Is adoption, with authentic original documentation, included in any of this type of exhibit? 

I would think there are lots of adoptees and children of adoptees who would like to know more about the way in which the adoption industry has conducted itself.


bitter-sweet relief

The only place I know that shows the broken-stories of a mother-child is The Heritage museum in NYC.  That has to do with the Holocaust, so the mourning is focused on Jews who suffered during that era.

Child placement and abandonment is bigger than that.  Adoption and abuse is bigger than that.  I can't imagine any one place having a comprehensive collection on the history of adoption, is there?  It would be neat if there was.  I'd like to see what Mother's Homes looked like and orphanages looked like.  I'd like to see what various adoption forms look like.  There's so much crap about us that's not known, it would be neat to see it spelled out and presented in a formal way that could be visited.

My first finds

I did some web searching and came accross a couple of sites.

First of all there is the orphage museum of the Minnesota State Public School for Dependent and Neglected Children.

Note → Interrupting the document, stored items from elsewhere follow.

import Literature.Geometry.DiscreteGeometry.KissingSearchCheck
import HarnessLib

/-!
# The run of the kissing growth search, part 40 of 128 (computational, `native_decide`)

Topic `Literature/Geometry/DiscreteGeometry`; provefact brick for `Hales2012_contactGraphTame` /
`Hales2012_contactGraphFccOrHcp`.  The whole computation `∀ i < 128, checkPart 5 128 i 60 = true`
(`KissingSearchCheck.lean`: the `17556` states of the search frontier at depth `5` below the `14`
root states, split round-robin into `128` parts, each state searched with fuel `60`) is run by
`native_decide`, one part per file, in `KissingSearchRun000.lean` … `KissingSearchRun127.lean`;
the parts are assembled in `KissingSearchFinal.lean` (`concl_of_parts`, `KissingSearchRoot.lean`).
About `2.07 · 10⁶` search nodes in all (`≈ 1.6 · 10⁴` per part; an independent C++
implementation of the same search agrees node for node and finds only the FCC and HCP patterns).

## References
* T. C. Hales, arXiv:1209.6043 (2012), Theorem 3 and Lemma 8 (computer-assisted classification
  of the tame contact hypermaps, here re-done as a verified growth search). [`Hales2012`]
-/

namespace Literature.Geometry.DiscreteGeometry

namespace KissingSearch

/-- **Part `40` of `128` of the growth search returns `true`** (frontier depth `5`, fuel `60`).
[cite: Hales2012, Theorem 3 and Lemma 8] -/
theorem checkPart_eq_true_040 : checkPart 5 128 40 60 = true := by
  native_decide

end KissingSearch

end Literature.Geometry.DiscreteGeometry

In Bristol, England is the George Müller Orphanage Museum and New Orleans is the home ground of St. Elizabeth's Orphanage Museum. The latter was being restored by author Anne Rice and her family.

According to there is a Korean War Orphanage Museum being created by Rev. Hae Ryang Yoo Kim in Gwangju, Korea.

In Oxford North Carolina a masonic home for children, the Cobb Center at Dunn Cottage has been turned into an archive and museum.

Kansas City houses the strawberry hill museum once known as St. John's Orphanage.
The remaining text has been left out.